Vandaag :
♔ niets op de agenda
Vandaag jeugd:
Vandaag niets op de jeugdagenda

roha

Bekercompetitie

De eerste kwartfinale van de bekercompetitie heeft meteen een verrassing opgeleverd. Marc Holla wist vorige week onze kersverse IM Barry Brink op remise te houden. Door het ratingverschil van meer dan 150 punten bekert Marc verder.

In de halve finale komt hij met zwart Jacob van Twisk of Pieter Hopman tegen. Jacob en Pieter spelen hun partij morgen, 7 februari. Pieter moet winnen om door te gaan.

Morgen spelen ook Frank van der Velpen en Wim Luberti hun kwartfinale. Het ratingverschil is dusdanig dat Wim moet winnen om door te kunnen.

De laatste kwartfinale gaat tussen de winnaar van de nog te spelen partij tussen Lucas van Mil en Evert Schlebaum, en Paul Volkers. Gaat Lucas door, dan heeft Paul wit, bekert Evert verder dan heeft Paul zwart.

Voorjaarstoernooi 2019

Op het moment van schrijven staat de teller op 36 aanmeldingen voor het Voorjaarstoernooi waarvan 23 van SC Purmerend. Het begint dus al aardig te lopen!
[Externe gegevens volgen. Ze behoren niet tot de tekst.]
import Summits.ABC.StewartYu.MultiquadraticLiouvilleExt
import Literature.NumberTheory.LFunctions.DworkRationalityBorelDwork
import HarnessLib

/-!
# Cell abc-stewartyu, WP-Y (route M2 `PadicPrimesYuNinety`, infrastructure I1, sequel): the sharp
# multiquadratic Liouville inequality in `ℂ_p` (and, as a check, in `ℚ_p`)

`Summits/ABC/StewartYu/PadicComplexLiouville.lean` — cell `abc-stewartyu` (HOME
`run/shared/lean/pub/abc-stewartyu/`, seat p3; theorems only, no definition, no named fact), sequel to
`MultiquadraticLiouvilleExt.lean` (`MultiquadExt.norm_evL_ge_sharp_of_norm_int`: the inequality in any
ultrametric field `L` of characteristic zero with `‖z‖ ≤ 1` on `ℤ` and `‖n‖ ≥ 1/n` on `ℕ_{>0}`).

Here the two hypotheses are discharged for `L = ℂ_[p]` (Mathlib `PadicComplex`: the norm extends the
one of `ℚ_p`, `PadicComplex.norm_extends'`; `ℂ_p` is ultrametric and algebraically closed), giving

* `PadicComplexFacts.inv_natCast_le_norm_natCast`, `….norm_ratCast_eq` (integers of norm `≤ 1`:
  the tree's `Literature.NumberTheory.LFunctions.Dwork.norm_intCast_le_one`, reused);
* `PadicComplexFacts.exists_sq_eq_of_norm_le_one` / `…_eq_one` / `exists_roots_of_norm_le_one`:
  every `a ∈ ℂ_p` with `‖a‖ ≤ 1` (`= 1`) has a square root of norm `≤ 1` (`= 1`) — so the roots
  `sⱼ`, `sⱼ² = αⱼ`, `‖sⱼ‖ ≤ 1` exist in `ℂ_p` for ALL rationals `αⱼ` with `‖αⱼ‖_p ≤ 1`
  (`-1`, primes `q ≠ p`, …), which is what Yu's twist engine needs at the half points
  (Yu 1990 Lemma 2.4, pp. 53–56: `E = ℚ(α₀^{1/2}, α₁^{1/2}, …, αₙ^{1/2}) ↪ ℂ_p`, `α₀ = -1` for
  `K = ℚ`; lit dossier HOME/lit/SOURCES.md §11.5 (iv));
* `MultiquadExt.norm_evL_ge_sharp_padicComplex` — the inequality in `ℂ_[p]`;
* `MultiquadExt.norm_evL_ge_sharp_padic'` — the `ℚ_[p]` instance (the landed
  `Multiquad.norm_evL_ge_sharp` re-derived from the general statement: the generalisation loses
  nothing).

Everything is [folklore]; nothing here is claimed to be in print. WHAT THIS IS NOT: not the half-step
of the twist engine (that needs Yu's `h*`-bookkeeping (2.93)–(2.95) to write the value as an `evL`).
-/

noncomputable section

open Finset Literature.NumberTheory.Transcendental.CW77

namespace Summit.ABC.StewartYu

namespace MultiquadExt

open Literature.NumberTheory.Transcendental Multiquad

/-- The `ℚ_p` instance of `norm_evL_ge_sharp_of_norm_int` — the landed
`Multiquad.norm_evL_ge_sharp`, re-derived from the general statement (certifies that the
generalisation specialises back). [folklore] -/
theorem norm_evL_ge_sharp_padic' {p : ℕ} [Fact p.Prime] (k : ℕ) (α : Fin k → ℚ)
    (hind : ∀ T : Finset (Fin k), T.Nonempty → ¬ IsSquare (∏ j ∈ T, α j))
    (s : Fin k → ℚ_[p]) (hs : ∀ j, s j * s j = (α j : ℚ_[p])) (hs1 : ∀ j, ‖s j‖ ≤ 1)
    (c : Finset (Fin k) → ℚ) (hc : c ≠ 0) (D : ℕ) (hD : 1 ≤ D)
    (hden : ∀ S, ∃ z : ℤ, (D : ℚ) * c S = z) (M : ℝ) (hM : 1 ≤ M) (hcM : ∑ S, |(c S : ℝ)| ≤ M) :
    (D : ℝ) / (4 * (D : ℝ) ^ 2 * M * heightProd α ^ 3) ^ (2 ^ k) ≤ ‖evL s c‖ :=
  norm_evL_ge_sharp_of_norm_int (fun z => Padic.norm_int_le_one z)
    (fun _ hn => inv_natCast_le_norm_natCast hn) k α hind s hs hs1 c hc D hD hden M hM hcM

end MultiquadExt

/-! ### `ℂ_p` facts: the norm on `ℤ ⊂ ℂ_p`, square roots of integral elements -/

namespace PadicComplexFacts

variable {p : ℕ} [Fact p.Prime]

/-- The coercion `ℚ_p → ℂ_p` on an integer is the integer of `ℂ_p`. [folklore] -/
theorem coe_intCast (z : ℤ) : ((z : ℚ_[p]) : ℂ_[p]) = (z : ℂ_[p]) := by
  rw [show ((z : ℚ_[p]) : ℂ_[p]) = algebraMap ℚ_[p] ℂ_[p] (z : ℚ_[p]) from rfl, map_intCast]

/-- The coercion `ℚ_p → ℂ_p` on a natural number is the natural number of `ℂ_p`. [folklore] -/
theorem coe_natCast (n : ℕ) : ((n : ℚ_[p]) : ℂ_[p]) = (n : ℂ_[p]) := by
  rw [show ((n : ℚ_[p]) : ℂ_[p]) = algebraMap ℚ_[p] ℂ_[p] (n : ℚ_[p]) from rfl, map_natCast]

/-- The coercion `ℚ_p → ℂ_p` on a rational number is the rational number of `ℂ_p`. [folklore] -/
theorem coe_ratCast (q : ℚ) : ((q : ℚ_[p]) : ℂ_[p]) = (q : ℂ_[p]) := by
  rw [show ((q : ℚ_[p]) : ℂ_[p]) = algebraMap ℚ_[p] ℂ_[p] (q : ℚ_[p]) from rfl, map_ratCast]

/-- The norm of a rational number in `ℂ_p` is its `p`-adic norm. [folklore] -/
theorem norm_ratCast_eq (q : ℚ) : ‖(q : ℂ_[p])‖ = ‖(q : ℚ_[p])‖ := by
  rw [← coe_ratCast, PadicComplex.norm_extends']

/-- `‖n‖ ≥ 1/n` in `ℂ_p` for a positive integer `n` (product formula). [folklore] -/
theorem inv_natCast_le_norm_natCast {n : ℕ} (hn : n ≠ 0) : (n : ℝ)⁻¹ ≤ ‖(n : ℂ_[p])‖ := by
  rw [← coe_natCast, PadicComplex.norm_extends']
  exact Literature.NumberTheory.Transcendental.inv_natCast_le_norm_natCast hn

/-- In `ℂ_p` every element has a square root (`ℂ_p` is algebraically closed), and a square root of an
element of norm `≤ 1` has norm `≤ 1`. [folklore] -/
theorem exists_sq_eq_of_norm_le_one (a : ℂ_[p]) (ha : ‖a‖ ≤ 1) :
    ∃ s : ℂ_[p], s * s = a ∧ ‖s‖ ≤ 1 := by
  obtain ⟨s, hs⟩ := IsAlgClosed.exists_eq_mul_self a
  refine ⟨s, hs.symm, ?_⟩
  have h2 : ‖s‖ * ‖s‖ ≤ 1 := by rw [← norm_mul, ← hs]; exact ha
  by_contra h
  have h' : 1 < ‖s‖ := not_le.mp h
  have : 1 < ‖s‖ * ‖s‖ := by nlinarith
  linarith

/-- In `ℂ_p` every element of norm `1` has a square root of norm `1` (e.g. `-1`, a prime `q ≠ p`, a
`(p-1)`-th root of unity). [folklore] -/
theorem exists_sq_eq_of_norm_eq_one (a : ℂ_[p]) (ha : ‖a‖ = 1) :
    ∃ s : ℂ_[p], s * s = a ∧ ‖s‖ = 1 := by
  obtain ⟨s, hs, hs1⟩ := exists_sq_eq_of_norm_le_one a ha.le
  refine ⟨s, hs, le_antisymm hs1 ?_⟩
  have h2 : ‖s‖ * ‖s‖ = 1 := by rw [← norm_mul, hs, ha]
  by_contra h
  have h' : ‖s‖ < 1 := not_le.mp h
  have hs0 : 0 ≤ ‖s‖ := norm_nonneg _
  have : ‖s‖ * ‖s‖ < 1 := by nlinarith
  linarith

/-- A family of rationals of `p`-adic norm `≤ 1` has a family of square roots of norm `≤ 1` in `ℂ_p`
(the hypothesis "`sⱼ ∈ L`, `sⱼ² = αⱼ`, `‖sⱼ‖ ≤ 1`" of the Liouville inequality is inhabited in `ℂ_p`).
[folklore] -/
theorem exists_roots_of_norm_le_one {k : ℕ} (α : Fin k → ℚ) (hα : ∀ j, ‖(α j : ℚ_[p])‖ ≤ 1) :
    ∃ s : Fin k → ℂ_[p], (∀ j, s j * s j = (α j : ℂ_[p])) ∧ ∀ j, ‖s j‖ ≤ 1 := by
  have h : ∀ j, ∃ s : ℂ_[p], s * s = (α j : ℂ_[p]) ∧ ‖s‖ ≤ 1 := fun j =>
    exists_sq_eq_of_norm_le_one _ (by rw [norm_ratCast_eq]; exact hα j)
  choose s hs using h
  exact ⟨s, fun j => (hs j).1, fun j => (hs j).2⟩

end PadicComplexFacts

namespace MultiquadExt

open Literature.NumberTheory.Transcendental Multiquad

/-- **The SHARP multiquadratic Liouville inequality in `ℂ_p`.** For rationals `αⱼ` with
`𝔽₂`-independent square classes, elements `sⱼ ∈ ℂ_p` with `sⱼ² = αⱼ` and `‖sⱼ‖ ≤ 1`, and a non-zero
coefficient vector `c` with `D c_S ∈ ℤ`, `∑ |c_S| ≤ M` (`D, M ≥ 1`):
`‖∑_S c_S ∏_{j∈S} sⱼ‖ ≥ D / (4 D² M (∏ⱼ H(αⱼ))³)^{2ᵏ}` in `ℂ_p`. This is the form needed at the half
points of Yu's twist engine (Yu 1990 Lemma 2.4: `E = ℚ(α₀^{1/2}, α₁^{1/2}, …) ↪ ℂ_p`, `α₀ = -1`).
[folklore] -/
theorem norm_evL_ge_sharp_padicComplex {p : ℕ} [Fact p.Prime] (k : ℕ) (α : Fin k → ℚ)
    (hind : ∀ T : Finset (Fin k), T.Nonempty → ¬ IsSquare (∏ j ∈ T, α j))
    (s : Fin k → ℂ_[p]) (hs : ∀ j, s j * s j = (α j : ℂ_[p])) (hs1 : ∀ j, ‖s j‖ ≤ 1)
    (c : Finset (Fin k) → ℚ) (hc : c ≠ 0) (D : ℕ) (hD : 1 ≤ D)
    (hden : ∀ S, ∃ z : ℤ, (D : ℚ) * c S = z) (M : ℝ) (hM : 1 ≤ M) (hcM : ∑ S, |(c S : ℝ)| ≤ M) :
    (D : ℝ) / (4 * (D : ℝ) ^ 2 * M * heightProd α ^ 3) ^ (2 ^ k) ≤ ‖evL s c‖ :=
  norm_evL_ge_sharp_of_norm_int (fun z => Literature.NumberTheory.LFunctions.Dwork.norm_intCast_le_one p z)
    (fun _ hn => PadicComplexFacts.inv_natCast_le_norm_natCast hn) k α hind s hs hs1 c hc D hD hden
    M hM hcM

/-- Non-vanishing in `ℂ_p`: under the `2`-Kummer condition a non-zero coefficient vector evaluates to
a non-zero element of `ℂ_p` (the landed `Multiquad.evL_ne_zero`, any field of characteristic zero).
[folklore] -/
theorem evL_ne_zero_padicComplex {p : ℕ} [Fact p.Prime] {k : ℕ} (α : Fin k → ℚ)
    (hind : ∀ T : Finset (Fin k), T.Nonempty → ¬ IsSquare (∏ j ∈ T, α j))
    (s : Fin k → ℂ_[p]) (hs : ∀ j, s j * s j = (α j : ℂ_[p])) {c : Finset (Fin k) → ℚ}
    (hc : c ≠ 0) : evL s c ≠ 0 :=
  evL_ne_zero α hind s hs hc

end MultiquadExt

end Summit.ABC.StewartYu

end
Het Voorjaarstoernooi wordt dit jaar begin maart, op de 8e en de 9e, gehouden, de vorige edities waren eind april, begin mei. Daarmee is de planning van het toernooi weer terug zoals het ooit begon. Onze secretaris Foppe Reinders liet onlangs weten dat hij in het papieren archief een aankondiging van het Voorjaarstoernooi uit 1965 had gevonden. Toen werd het op zaterdag en zondag gespeeld. Tegenwoordig spelen we op vrijdagavond en zaterdag overdag, hetgeen door de deelnemers als zeer plezierig wordt ervaren. Foppe vroeg zich af of het toernooi in 1965 voor de eerste keer werd gehouden. Frank Reurs, ons bestuurslid jeugd en als zodanig organisator van het scholentoernooi, zocht toevallig in het archief met de digitale clubbladen en keek gelijk naar wat hij zag over het Voorjaarstoernooi. Hij vond een vermelding uit 1971 (14e jaargang, nr 3, lees het na!), waarin werd gesproken over de 14e editie van het Voorjaarstoernooi, met het fabelachtige aantal van 136 deelnemers! Dat toernooi was zo groot omdat het ter ere van het 40-jarig bestaan van Schaakclub Purmerend was. Er waren twee invitatiegroepen met coryfeeën uit die tijd als Fred van der Vliet, Lex Jongsma en Frits Roessel. Dat zou betekenen dat het Voorjaarstoernooi, aangenomen dat het elk jaar werd georganiseerd, al in 1958 voor de eerste keer heeft plaatsgevonden.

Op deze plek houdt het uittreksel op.